What this task involves> After reading the entries below, copy word for word the lines from the first through the line containing "the coordinate permutation;", and stop there.

Source material>
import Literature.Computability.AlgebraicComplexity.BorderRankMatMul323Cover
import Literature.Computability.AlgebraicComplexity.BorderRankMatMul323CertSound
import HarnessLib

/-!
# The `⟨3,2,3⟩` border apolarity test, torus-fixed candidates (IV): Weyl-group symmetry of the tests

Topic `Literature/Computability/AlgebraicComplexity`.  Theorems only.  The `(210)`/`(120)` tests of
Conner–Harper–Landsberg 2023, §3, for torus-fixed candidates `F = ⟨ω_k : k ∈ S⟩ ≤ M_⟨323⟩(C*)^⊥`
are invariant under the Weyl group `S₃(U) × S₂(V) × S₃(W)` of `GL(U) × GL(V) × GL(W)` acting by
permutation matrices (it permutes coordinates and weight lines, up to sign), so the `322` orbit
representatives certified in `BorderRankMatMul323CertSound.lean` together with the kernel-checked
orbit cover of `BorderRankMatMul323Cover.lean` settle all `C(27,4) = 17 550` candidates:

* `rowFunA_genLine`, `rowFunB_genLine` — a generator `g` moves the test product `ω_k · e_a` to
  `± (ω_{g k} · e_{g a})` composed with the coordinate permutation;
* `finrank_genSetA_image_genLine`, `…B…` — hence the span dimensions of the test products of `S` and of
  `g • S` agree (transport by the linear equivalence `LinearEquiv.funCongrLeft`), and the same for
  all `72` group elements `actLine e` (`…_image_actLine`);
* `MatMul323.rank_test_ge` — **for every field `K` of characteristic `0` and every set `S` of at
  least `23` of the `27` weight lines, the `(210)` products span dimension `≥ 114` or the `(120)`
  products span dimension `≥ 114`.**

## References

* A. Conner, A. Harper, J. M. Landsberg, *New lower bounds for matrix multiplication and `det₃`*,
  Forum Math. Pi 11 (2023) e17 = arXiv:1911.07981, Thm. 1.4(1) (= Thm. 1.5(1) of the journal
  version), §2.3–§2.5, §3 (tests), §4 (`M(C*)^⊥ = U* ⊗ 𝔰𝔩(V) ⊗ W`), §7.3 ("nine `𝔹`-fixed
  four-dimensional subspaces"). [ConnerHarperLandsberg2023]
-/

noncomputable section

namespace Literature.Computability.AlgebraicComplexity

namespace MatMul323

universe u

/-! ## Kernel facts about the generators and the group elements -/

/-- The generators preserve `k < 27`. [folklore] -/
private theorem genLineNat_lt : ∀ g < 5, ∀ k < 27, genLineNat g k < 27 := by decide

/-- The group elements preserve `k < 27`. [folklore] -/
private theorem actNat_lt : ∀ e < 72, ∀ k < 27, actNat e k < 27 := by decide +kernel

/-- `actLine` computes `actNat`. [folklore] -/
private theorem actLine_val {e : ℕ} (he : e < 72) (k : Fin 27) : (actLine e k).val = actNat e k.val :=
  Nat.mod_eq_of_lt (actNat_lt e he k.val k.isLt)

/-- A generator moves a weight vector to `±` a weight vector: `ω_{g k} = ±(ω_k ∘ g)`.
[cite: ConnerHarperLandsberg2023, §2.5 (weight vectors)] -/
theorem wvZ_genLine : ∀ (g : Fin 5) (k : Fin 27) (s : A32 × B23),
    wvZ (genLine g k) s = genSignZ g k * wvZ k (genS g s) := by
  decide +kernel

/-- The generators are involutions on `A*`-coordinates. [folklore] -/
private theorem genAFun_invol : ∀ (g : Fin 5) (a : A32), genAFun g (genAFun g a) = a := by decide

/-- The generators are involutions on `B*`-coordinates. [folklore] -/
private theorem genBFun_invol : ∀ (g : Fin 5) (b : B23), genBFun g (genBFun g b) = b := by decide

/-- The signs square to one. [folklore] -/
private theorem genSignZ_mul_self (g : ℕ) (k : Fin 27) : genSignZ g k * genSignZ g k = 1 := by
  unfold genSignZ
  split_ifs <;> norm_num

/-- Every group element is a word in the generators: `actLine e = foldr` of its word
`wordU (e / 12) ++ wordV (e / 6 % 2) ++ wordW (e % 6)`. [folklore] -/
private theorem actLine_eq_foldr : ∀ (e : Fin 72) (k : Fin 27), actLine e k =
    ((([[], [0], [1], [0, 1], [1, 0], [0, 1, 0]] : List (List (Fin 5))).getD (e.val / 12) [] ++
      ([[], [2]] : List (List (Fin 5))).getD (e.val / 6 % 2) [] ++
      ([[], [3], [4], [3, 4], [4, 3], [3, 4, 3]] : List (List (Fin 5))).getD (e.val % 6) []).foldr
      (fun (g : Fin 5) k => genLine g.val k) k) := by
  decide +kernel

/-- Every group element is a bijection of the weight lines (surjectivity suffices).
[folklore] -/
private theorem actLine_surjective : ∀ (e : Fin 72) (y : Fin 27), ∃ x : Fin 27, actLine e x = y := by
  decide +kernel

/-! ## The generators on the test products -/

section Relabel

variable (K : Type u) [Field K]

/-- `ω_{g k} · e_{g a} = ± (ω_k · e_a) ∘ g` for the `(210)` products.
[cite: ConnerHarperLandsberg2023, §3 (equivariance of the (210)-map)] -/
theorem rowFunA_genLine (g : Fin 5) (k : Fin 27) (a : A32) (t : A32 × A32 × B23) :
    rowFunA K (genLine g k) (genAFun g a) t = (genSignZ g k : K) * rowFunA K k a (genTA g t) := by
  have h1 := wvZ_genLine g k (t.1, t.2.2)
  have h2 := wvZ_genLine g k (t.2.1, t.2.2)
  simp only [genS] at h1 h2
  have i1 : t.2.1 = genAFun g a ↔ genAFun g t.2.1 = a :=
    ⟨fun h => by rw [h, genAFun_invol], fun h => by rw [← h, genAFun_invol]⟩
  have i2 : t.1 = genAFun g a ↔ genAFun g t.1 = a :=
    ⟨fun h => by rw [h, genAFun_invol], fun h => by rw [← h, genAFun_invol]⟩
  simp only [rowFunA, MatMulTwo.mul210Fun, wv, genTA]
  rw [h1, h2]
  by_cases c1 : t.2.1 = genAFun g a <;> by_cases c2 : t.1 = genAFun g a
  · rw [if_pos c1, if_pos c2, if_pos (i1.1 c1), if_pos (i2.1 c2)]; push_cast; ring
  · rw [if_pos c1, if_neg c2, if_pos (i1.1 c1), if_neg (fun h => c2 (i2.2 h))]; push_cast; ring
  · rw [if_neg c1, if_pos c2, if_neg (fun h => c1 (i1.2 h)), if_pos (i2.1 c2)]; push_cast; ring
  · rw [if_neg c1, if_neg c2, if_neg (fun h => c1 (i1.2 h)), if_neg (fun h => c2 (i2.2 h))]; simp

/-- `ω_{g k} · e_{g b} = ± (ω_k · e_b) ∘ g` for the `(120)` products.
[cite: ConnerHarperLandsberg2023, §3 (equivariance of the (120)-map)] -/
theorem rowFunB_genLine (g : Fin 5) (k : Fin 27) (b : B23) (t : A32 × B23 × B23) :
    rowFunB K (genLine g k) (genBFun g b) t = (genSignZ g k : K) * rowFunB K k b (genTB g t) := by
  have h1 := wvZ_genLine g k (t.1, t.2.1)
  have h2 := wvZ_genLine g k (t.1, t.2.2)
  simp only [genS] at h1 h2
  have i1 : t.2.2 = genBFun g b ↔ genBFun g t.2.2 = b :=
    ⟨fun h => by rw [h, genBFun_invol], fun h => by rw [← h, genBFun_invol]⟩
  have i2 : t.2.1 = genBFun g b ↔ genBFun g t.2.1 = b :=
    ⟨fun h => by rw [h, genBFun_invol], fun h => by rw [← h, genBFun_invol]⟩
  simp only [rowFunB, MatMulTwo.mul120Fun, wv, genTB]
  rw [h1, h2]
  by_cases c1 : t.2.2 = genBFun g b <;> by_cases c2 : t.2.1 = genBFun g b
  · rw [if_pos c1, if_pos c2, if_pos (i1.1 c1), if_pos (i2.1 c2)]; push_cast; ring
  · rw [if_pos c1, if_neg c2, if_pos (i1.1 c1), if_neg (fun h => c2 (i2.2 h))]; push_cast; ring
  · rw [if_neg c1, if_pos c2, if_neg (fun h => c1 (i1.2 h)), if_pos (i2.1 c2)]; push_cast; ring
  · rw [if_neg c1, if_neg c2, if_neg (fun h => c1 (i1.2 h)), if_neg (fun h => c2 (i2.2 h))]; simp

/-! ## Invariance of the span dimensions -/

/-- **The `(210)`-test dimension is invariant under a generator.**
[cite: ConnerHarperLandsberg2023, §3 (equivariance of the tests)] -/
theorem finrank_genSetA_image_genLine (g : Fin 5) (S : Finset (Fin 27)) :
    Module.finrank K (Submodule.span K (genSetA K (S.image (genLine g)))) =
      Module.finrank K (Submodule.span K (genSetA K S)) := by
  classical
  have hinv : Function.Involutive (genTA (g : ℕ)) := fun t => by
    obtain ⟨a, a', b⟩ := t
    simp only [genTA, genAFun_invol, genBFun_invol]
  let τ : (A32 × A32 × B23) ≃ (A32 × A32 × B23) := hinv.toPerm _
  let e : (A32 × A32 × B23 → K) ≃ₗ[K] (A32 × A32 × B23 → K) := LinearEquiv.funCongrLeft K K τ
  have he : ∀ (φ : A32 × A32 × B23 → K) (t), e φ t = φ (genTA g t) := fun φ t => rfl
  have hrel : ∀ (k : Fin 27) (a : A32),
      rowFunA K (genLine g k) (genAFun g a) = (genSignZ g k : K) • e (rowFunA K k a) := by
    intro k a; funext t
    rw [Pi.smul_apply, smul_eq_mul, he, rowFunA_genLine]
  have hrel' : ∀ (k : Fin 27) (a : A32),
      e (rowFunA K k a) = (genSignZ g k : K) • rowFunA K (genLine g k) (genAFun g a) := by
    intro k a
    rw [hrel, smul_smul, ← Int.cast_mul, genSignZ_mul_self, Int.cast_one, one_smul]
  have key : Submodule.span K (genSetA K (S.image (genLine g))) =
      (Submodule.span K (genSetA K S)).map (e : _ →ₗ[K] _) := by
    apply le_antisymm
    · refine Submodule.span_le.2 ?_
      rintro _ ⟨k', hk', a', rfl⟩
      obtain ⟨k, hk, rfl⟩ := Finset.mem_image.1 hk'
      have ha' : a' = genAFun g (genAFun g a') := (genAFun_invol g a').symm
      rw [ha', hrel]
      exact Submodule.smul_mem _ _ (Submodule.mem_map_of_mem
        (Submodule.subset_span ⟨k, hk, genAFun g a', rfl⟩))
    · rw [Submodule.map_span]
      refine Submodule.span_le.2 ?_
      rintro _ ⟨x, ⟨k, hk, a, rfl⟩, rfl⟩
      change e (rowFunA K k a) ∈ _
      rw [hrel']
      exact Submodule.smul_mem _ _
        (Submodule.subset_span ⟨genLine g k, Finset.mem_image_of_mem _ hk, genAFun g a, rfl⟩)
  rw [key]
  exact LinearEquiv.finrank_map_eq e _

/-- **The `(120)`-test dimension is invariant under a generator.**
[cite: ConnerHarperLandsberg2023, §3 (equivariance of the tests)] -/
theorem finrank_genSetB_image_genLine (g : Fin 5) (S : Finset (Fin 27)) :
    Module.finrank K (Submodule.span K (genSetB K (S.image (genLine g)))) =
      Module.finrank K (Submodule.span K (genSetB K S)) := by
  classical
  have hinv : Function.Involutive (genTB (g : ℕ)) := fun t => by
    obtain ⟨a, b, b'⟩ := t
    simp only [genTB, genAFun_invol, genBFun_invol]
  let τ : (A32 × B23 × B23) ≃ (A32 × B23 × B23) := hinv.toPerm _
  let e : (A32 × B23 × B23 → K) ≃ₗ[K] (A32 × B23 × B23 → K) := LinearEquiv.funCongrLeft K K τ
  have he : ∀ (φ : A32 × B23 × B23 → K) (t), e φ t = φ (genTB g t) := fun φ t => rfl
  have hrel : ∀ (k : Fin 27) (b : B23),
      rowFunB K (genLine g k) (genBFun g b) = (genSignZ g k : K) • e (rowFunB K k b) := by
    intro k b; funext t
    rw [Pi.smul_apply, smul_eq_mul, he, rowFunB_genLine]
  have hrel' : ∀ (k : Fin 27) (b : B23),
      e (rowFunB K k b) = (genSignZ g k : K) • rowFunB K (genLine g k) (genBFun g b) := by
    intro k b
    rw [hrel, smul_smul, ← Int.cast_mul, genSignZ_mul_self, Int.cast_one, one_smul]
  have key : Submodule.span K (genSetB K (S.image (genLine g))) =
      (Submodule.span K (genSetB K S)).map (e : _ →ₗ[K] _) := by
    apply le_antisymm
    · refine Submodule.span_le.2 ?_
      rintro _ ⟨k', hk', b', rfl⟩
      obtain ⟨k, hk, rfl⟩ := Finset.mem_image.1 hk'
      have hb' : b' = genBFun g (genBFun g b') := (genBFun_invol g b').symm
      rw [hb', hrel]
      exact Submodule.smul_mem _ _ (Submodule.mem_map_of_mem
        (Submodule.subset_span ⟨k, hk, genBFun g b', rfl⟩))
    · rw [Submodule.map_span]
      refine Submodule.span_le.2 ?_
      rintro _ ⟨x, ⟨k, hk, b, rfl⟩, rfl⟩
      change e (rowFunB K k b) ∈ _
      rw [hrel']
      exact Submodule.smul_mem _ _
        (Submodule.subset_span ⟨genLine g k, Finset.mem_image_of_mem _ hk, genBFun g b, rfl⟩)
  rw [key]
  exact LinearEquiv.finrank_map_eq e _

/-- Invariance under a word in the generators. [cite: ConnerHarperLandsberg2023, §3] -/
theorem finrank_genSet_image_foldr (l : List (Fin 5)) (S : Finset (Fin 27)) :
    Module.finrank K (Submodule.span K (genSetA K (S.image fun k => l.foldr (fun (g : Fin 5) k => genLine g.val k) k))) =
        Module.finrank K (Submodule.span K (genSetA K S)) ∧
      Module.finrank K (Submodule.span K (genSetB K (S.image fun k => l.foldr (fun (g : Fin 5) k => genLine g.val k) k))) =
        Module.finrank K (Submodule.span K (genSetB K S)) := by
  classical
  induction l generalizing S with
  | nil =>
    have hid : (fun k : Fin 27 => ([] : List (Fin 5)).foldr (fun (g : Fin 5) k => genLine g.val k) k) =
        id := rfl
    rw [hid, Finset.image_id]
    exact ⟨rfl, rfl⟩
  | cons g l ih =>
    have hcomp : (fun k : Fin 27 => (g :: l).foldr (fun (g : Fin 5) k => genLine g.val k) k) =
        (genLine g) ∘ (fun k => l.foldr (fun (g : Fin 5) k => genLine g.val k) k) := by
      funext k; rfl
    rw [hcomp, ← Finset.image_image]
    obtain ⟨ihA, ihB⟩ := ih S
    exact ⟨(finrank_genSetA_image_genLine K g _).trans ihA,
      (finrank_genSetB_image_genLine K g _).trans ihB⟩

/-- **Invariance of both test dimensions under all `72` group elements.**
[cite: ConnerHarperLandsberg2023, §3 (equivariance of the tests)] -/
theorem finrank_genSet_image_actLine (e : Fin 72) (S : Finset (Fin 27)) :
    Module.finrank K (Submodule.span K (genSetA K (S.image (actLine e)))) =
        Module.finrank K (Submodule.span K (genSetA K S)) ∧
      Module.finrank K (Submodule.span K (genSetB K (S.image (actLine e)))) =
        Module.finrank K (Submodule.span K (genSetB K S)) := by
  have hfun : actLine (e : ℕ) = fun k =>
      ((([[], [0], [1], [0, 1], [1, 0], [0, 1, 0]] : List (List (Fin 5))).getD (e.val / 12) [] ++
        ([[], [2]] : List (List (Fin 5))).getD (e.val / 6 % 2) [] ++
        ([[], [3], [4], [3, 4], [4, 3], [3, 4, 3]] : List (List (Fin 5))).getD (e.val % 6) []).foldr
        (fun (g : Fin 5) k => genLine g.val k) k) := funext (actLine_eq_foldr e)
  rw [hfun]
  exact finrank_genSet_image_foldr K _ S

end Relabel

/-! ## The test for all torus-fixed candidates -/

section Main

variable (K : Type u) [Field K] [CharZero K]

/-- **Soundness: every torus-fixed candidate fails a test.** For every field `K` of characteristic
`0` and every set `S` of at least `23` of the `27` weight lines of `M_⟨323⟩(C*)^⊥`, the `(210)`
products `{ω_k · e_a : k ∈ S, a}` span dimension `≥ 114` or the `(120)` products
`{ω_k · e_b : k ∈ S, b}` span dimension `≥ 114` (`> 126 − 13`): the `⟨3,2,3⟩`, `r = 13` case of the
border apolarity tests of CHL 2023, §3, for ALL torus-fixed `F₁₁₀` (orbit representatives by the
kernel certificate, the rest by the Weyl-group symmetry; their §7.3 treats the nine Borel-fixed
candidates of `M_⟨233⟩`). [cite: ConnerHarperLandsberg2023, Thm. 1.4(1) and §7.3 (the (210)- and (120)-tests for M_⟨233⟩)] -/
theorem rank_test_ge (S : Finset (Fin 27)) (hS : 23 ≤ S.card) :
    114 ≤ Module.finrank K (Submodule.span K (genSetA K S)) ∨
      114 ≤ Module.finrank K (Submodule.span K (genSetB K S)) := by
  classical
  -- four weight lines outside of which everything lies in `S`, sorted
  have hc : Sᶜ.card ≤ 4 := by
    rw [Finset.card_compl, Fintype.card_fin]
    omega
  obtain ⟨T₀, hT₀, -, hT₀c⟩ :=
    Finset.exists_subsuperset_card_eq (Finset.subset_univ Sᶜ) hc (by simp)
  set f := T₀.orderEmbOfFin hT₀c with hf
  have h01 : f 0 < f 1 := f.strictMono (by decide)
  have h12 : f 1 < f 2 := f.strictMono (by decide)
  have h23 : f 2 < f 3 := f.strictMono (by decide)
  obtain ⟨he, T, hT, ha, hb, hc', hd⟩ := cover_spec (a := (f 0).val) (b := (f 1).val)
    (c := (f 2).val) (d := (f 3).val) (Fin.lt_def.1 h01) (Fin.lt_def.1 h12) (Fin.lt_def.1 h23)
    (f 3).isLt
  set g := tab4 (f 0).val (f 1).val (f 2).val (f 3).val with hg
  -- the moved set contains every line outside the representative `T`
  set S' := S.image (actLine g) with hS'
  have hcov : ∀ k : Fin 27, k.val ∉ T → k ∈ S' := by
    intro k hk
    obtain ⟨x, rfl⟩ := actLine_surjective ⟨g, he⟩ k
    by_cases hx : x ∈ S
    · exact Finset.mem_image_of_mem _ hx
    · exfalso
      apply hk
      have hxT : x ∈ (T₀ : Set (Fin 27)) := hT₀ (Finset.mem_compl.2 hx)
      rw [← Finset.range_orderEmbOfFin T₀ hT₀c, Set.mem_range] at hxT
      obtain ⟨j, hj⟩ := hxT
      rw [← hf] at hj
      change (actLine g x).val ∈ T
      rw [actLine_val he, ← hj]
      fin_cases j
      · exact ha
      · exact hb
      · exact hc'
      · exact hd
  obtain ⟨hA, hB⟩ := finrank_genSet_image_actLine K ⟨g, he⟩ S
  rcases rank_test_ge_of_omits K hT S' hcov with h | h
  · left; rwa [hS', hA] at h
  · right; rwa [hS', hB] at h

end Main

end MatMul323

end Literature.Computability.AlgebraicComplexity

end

Exercise answer>
import Literature.Computability.AlgebraicComplexity.BorderRankMatMul323Cover
import Literature.Computability.AlgebraicComplexity.BorderRankMatMul323CertSound
import HarnessLib

/-!
# The `⟨3,2,3⟩` border apolarity test, torus-fixed candidates (IV): Weyl-group symmetry of the tests

Topic `Literature/Computability/AlgebraicComplexity`.  Theorems only.  The `(210)`/`(120)` tests of
Conner–Harper–Landsberg 2023, §3, for torus-fixed candidates `F = ⟨ω_k : k ∈ S⟩ ≤ M_⟨323⟩(C*)^⊥`
are invariant under the Weyl group `S₃(U) × S₂(V) × S₃(W)` of `GL(U) × GL(V) × GL(W)` acting by
permutation matrices (it permutes coordinates and weight lines, up to sign), so the `322` orbit
representatives certified in `BorderRankMatMul323CertSound.lean` together with the kernel-checked
orbit cover of `BorderRankMatMul323Cover.lean` settle all `C(27,4) = 17 550` candidates:

* `rowFunA_genLine`, `rowFunB_genLine` — a generator `g` moves the test product `ω_k · e_a` to
  `± (ω_{g k} · e_{g a})` composed with the coordinate permutation;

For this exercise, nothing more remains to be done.